Dataset records

import Literature.Claims.NS.Kyritsis2021
import Literature.Analysis.FluidPDE.TaoFiniteEnergyLerayHopf
import HarnessLib

/-!
# Solo salvage for claim C03b `Kyritsis2021` (cell `ns-claims`, D-0090): the energy inequality
# (Step 2) kernel-discharged for positive viscosity

Claim skeleton: `Literature/Claims/NS/Kyritsis2021.lean` (typist `ns-claims-typist-3`, p459522; the
«pressures» argument K-II). Predicted adjudication (refuter-7 R-PREDICTION): first failing printed
inference = `Step_5` (eqs. (34)–(35)/(37), pp. 20–21), load-bearing `Step_6` (Prop 5.1 p. 19). This
file is the SALVAGE side (seat `ns-claims-salvage-p3`): the TRUE steps before the failing one.

* `Step_2` — the energy inequality `E(t) ≤ E(s)`, `s ≤ t` (eqs. (8)–(13), pp. 9–10; the author cites
  Majda–Bertozzi Prop. 1.13 (1.80); original: Leray 1934, (3.4)/(5.2)) — is typed for ALL `ν ≥ 0`.
  For `ν > 0` it is kernel-discharged here, for solutions in the class of Props 3.1/3.2 on `[0,T)`
  (`energy_antitone_of_isLocalClassSolution`) and on `[0,∞)` (`energy_antitone_of_isGlobalClassSolution`),
  packaged as `step2_of_pos_viscosity : 0 < ν → <body of Step_2 at ν>`: a class solution has finite
  energy on every `[0,t]`, `t < T` (the `n = 0` clause of the BKM class), hence its time translates
  are Leray–Hopf weak solutions (Tao 2013 Lemma 8.1, tree `isLerayHopfOn_translate_of_finiteEnergy`,
  unconditional), whose energy inequality from the restart time `s` gives `E(t) ≤ E(s)`. The Euler
  instance `ν = 0` of `Step_2` (energy CONSERVATION for smooth decaying Euler solutions,
  Majda–Bertozzi Prop. 1.12 (iii)) is classical but not re-derived here (the tree's energy identity
  for classical solutions, `IsClassicalNSSolutionOn.hasDerivWithinAt_kineticEnergy`, asks for uniform
  rapid decay, which the BKM class does not record), so `Step_2` itself is tabled «ν > 0: kernel;
  ν = 0: classical + cite».
* `Step_1` (Prop 3.2/3.10, local theory) — classical (Majda–Bertozzi Thm 3.4, Cor. 3.1–3.2; tree
  `MajdaBertozzi2002_localExistenceH3_holds`); `Step_4` (Prop 4.1, bounded pressures ⇒ continuation) —
  in print as Seregin–Šverák 2002 (tree named fact `seregin_sverak_2002`, undischarged); both tabled
  in `claims/Kyritsis2021/SALVAGE.md`, not re-derived here.

Solo lane (`Theorems/SoloSalvage<Slug>.lean`, no item).

WHAT THIS IS NOT: not a claim about NS regularity or blow-up; not a claim about any author beyond the
typed locator.
-/

noncomputable section

-- The summit-side namespace repeats the summit name by design (D-0017 layout); tree precedent
-- `SoloSalvageRamm2024.lean`.
set_option linter.dupNamespace false

open MeasureTheory Set Filter
open scoped RealInnerProductSpace ENNReal Topology ContDiff

namespace Summit.NavierStokesRegularity.NavierStokesRegularity.Theorems.Kyritsis2021Salvage

open Literature.Analysis.FluidPDE Literature.Claims.NS.Kyritsis2021

/-- Bookkeeping: the `n = 0` Sobolev quantity of the BKM class is the `L²` energy integrand. -/
private theorem lintegral_enorm_iteratedFDeriv_zero
    (f : EuclideanSpace ℝ (Fin 3) → EuclideanSpace ℝ (Fin 3)) :
    (∫⁻ x, ‖iteratedFDeriv ℝ 0 f x‖ₑ ^ 2) = ∫⁻ x, ‖f x‖ₑ ^ 2 := by
  refine lintegral_congr fun x => ?_
  rw [← ofReal_norm, norm_iteratedFDeriv_zero, ofReal_norm]

/-- **A class solution has finite energy, uniformly on every `[0,t]`, `t < T`** (the `n = 0` clause
of `HasBoundedSobolevNormsOn`; Props 3.1–3.2, pp. 7–8: the solution lies in `L^∞_t H^k` for all
`k`). -/
theorem finiteEnergy_of_isLocalClassSolution {ν T : ℝ}
    {u : ℝ → EuclideanSpace ℝ (Fin 3) → EuclideanSpace ℝ (Fin 3)}
    {p : ℝ → EuclideanSpace ℝ (Fin 3) → ℝ} (hsol : IsLocalClassSolution ν T u p) {t : ℝ}
    (ht : t < T) : ∃ A : ℝ≥0∞, A < ⊤ ∧ ∀ τ ∈ Icc 0 t, ∫⁻ x, ‖u τ x‖ₑ ^ 2 ≤ A := by
  obtain ⟨C, hC⟩ := hsol.2 t ht 0
  refine ⟨C, ENNReal.coe_lt_top, fun τ hτ => ?_⟩
  rw [← lintegral_enorm_iteratedFDeriv_zero]
  exact hC τ hτ

/-- From the real kinetic energies to the `ℝ≥0∞` energies of the skeleton (`energy u t = ½∫⁻‖u‖ₑ²`),
for `L²` slices. -/
theorem energy_le_energy_of_kineticEnergy_le
    {u : ℝ → EuclideanSpace ℝ (Fin 3) → EuclideanSpace ℝ (Fin 3)} {s t : ℝ}
    (hs : MemLp (u s) 2 volume) (ht : MemLp (u t) 2 volume)
    (h : VectorCalculus.kineticEnergy (u t) ≤ VectorCalculus.kineticEnergy (u s)) :
    energy u t ≤ energy u s := by
  unfold energy
  have e1 : (∫⁻ x, ‖u t x‖ₑ ^ 2) = eEnergy (u t) := rfl
  have e2 : (∫⁻ x, ‖u s x‖ₑ ^ 2) = eEnergy (u s) := rfl
  rw [e1, e2, eEnergy_eq_ofReal _ ht, eEnergy_eq_ofReal _ hs]
  gcongr

/-- **The energy inequality for class solutions on `[0,T)`, `ν > 0`**: `E(t) ≤ E(s)` for
`0 ≤ s ≤ t < T` (eq. (13), p. 10; Leray 1934). Proof: restart at `s` — the translate `u(· + s)` of
the classical solution restricted to `[0,t]` is a Leray–Hopf weak solution from `u(s)` (Tao 2013,
Lemma 8.1; tree `isLerayHopfOn_translate_of_finiteEnergy`), and its energy inequality at time
`t − s` is `E(t) + ν∫ₛᵗ‖∇u‖² ≤ E(s)`. -/
theorem energy_antitone_of_isLocalClassSolution {ν T : ℝ} (hν : 0 < ν)
    {u : ℝ → EuclideanSpace ℝ (Fin 3) → EuclideanSpace ℝ (Fin 3)}
    {p : ℝ → EuclideanSpace ℝ (Fin 3) → ℝ} (hsol : IsLocalClassSolution ν T u p)
    {s t : ℝ} (hs : s ∈ Ico 0 T) (ht : t ∈ Ico 0 T) (hst : s ≤ t) :
    energy u t ≤ energy u s := by
  rcases hst.eq_or_lt with h | hlt
  · rw [h]
  -- restrict to the closed slab `[0, t]`
  have ht0 : 0 < t := hs.1.trans_lt hlt
  have hcl : IsClassicalNSSolutionOn (Icc 0 t) ν 0 u p :=
    hsol.1.mono (fun τ hτ => ⟨hτ.1, hτ.2.trans_lt ht.2⟩) (uniqueDiffOn_Icc ht0)
  have hfe := finiteEnergy_of_isLocalClassSolution hsol ht.2
  -- Leray–Hopf from the restart time `s`
  obtain ⟨hLH, -⟩ := isLerayHopfOn_translate_of_finiteEnergy hcl hν hs.1 hlt hfe
  obtain ⟨G, -, hEI⟩ := hLH.energy_ineq_zero
  have hmem : ∀ τ ∈ Icc 0 t, MemLp (u τ) 2 volume := by
    intro τ hτ
    obtain ⟨A, hAt, hA⟩ := hfe
    exact memLp_two_of_lintegral_lt_top (hcl.contDiff_velocity hτ).continuous
      ((hA τ hτ).trans_lt hAt)
  have hτ : t - s ∈ Icc 0 (t - s) := ⟨by linarith, le_rfl⟩
  have hineq := hEI (t - s) hτ
  have hforce : (∫ τ in (0 : ℝ)..(t - s), ∫ x,
      ⟪(0 : ℝ → EuclideanSpace ℝ (Fin 3) → EuclideanSpace ℝ (Fin 3)) τ x, u (τ + s) x⟫) = 0 := by
    simp
  rw [sub_add_cancel, hforce, add_zero] at hineq
  have hD : 0 ≤ ν * (∫⁻ τ in Ioo 0 (t - s), ∫⁻ x,
      ENNReal.ofReal (frobeniusNormSq (G τ x))).toReal :=
    mul_nonneg hν.le ENNReal.toReal_nonneg
  have hKE : VectorCalculus.kineticEnergy (u t) ≤ VectorCalculus.kineticEnergy (u s) := by
    linarith
  exact energy_le_energy_of_kineticEnergy_le (hmem s ⟨hs.1, hlt.le⟩) (hmem t ⟨ht0.le, le_rfl⟩) hKE

/-- **The energy inequality for global class solutions, `ν > 0`**: `E(t) ≤ E(s)` for `0 ≤ s ≤ t`
(a global class solution restricts to a class solution on `[0, t+1)`). -/
theorem energy_antitone_of_isGlobalClassSolution {ν : ℝ} (hν : 0 < ν)
    {u : ℝ → EuclideanSpace ℝ (Fin 3) → EuclideanSpace ℝ (Fin 3)}
    {p : ℝ → EuclideanSpace ℝ (Fin 3) → ℝ} (hsol : IsGlobalClassSolution ν u p)
    {s t : ℝ} (hs : 0 ≤ s) (hst : s ≤ t) : energy u t ≤ energy u s := by
  have hloc : IsLocalClassSolution ν (t + 1) u p :=
    ⟨hsol.1.mono (fun τ hτ => hτ.1) (uniqueDiffOn_Ico 0 (t + 1)), fun T'' _ => hsol.2 T''⟩
  exact energy_antitone_of_isLocalClassSolution hν hloc ⟨hs, by linarith⟩ ⟨hs.trans hst, by linarith⟩
    hst

/-- **`Step_2` at positive viscosity — kernel-discharged.** For every `ν > 0`, both clauses of the
typed `Step_2` (the energy inequality (13) for class solutions on `[0,T)` and on `[0,∞)`, pp. 9–10)
hold. (The `ν = 0` clause of `Step_2` — energy conservation for decaying smooth Euler solutions,
Majda–Bertozzi Prop. 1.12 (iii) — is classical and not re-derived here.) -/
theorem step2_of_pos_viscosity {ν : ℝ} (hν : 0 < ν) :
    (∀ T : ℝ, 0 < T →
      ∀ (u : ℝ → EuclideanSpace ℝ (Fin 3) → EuclideanSpace ℝ (Fin 3))
        (p : ℝ → EuclideanSpace ℝ (Fin 3) → ℝ), IsLocalClassSolution ν T u p →
      ∀ s ∈ Ico 0 T, ∀ t ∈ Ico 0 T, s ≤ t → energy u t ≤ energy u s) ∧
    (∀ (u : ℝ → EuclideanSpace ℝ (Fin 3) → EuclideanSpace ℝ (Fin 3))
        (p : ℝ → EuclideanSpace ℝ (Fin 3) → ℝ), IsGlobalClassSolution ν u p →
      ∀ s t : ℝ, 0 ≤ s → s ≤ t → energy u t ≤ energy u s) :=
  ⟨fun _ _ _ _ hsol _ hs _ ht hst => energy_antitone_of_isLocalClassSolution hν hsol hs ht hst,
    fun _ _ hsol _ _ hs hst => energy_antitone_of_isGlobalClassSolution hν hsol hs hst⟩

end Summit.NavierStokesRegularity.NavierStokesRegularity.Theorems.Kyritsis2021Salvage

How to complete this task
Among the lines of the listing above, which ones contain the word "derived"? Show them.

Task output
  Majda–Bertozzi Prop. 1.12 (iii)) is classical but not re-derived here (the tree's energy identity
  in `claims/Kyritsis2021/SALVAGE.md`, not re-derived here.
Majda–Bertozzi Prop. 1.12 (iii) — is classical and not re-derived here.) -/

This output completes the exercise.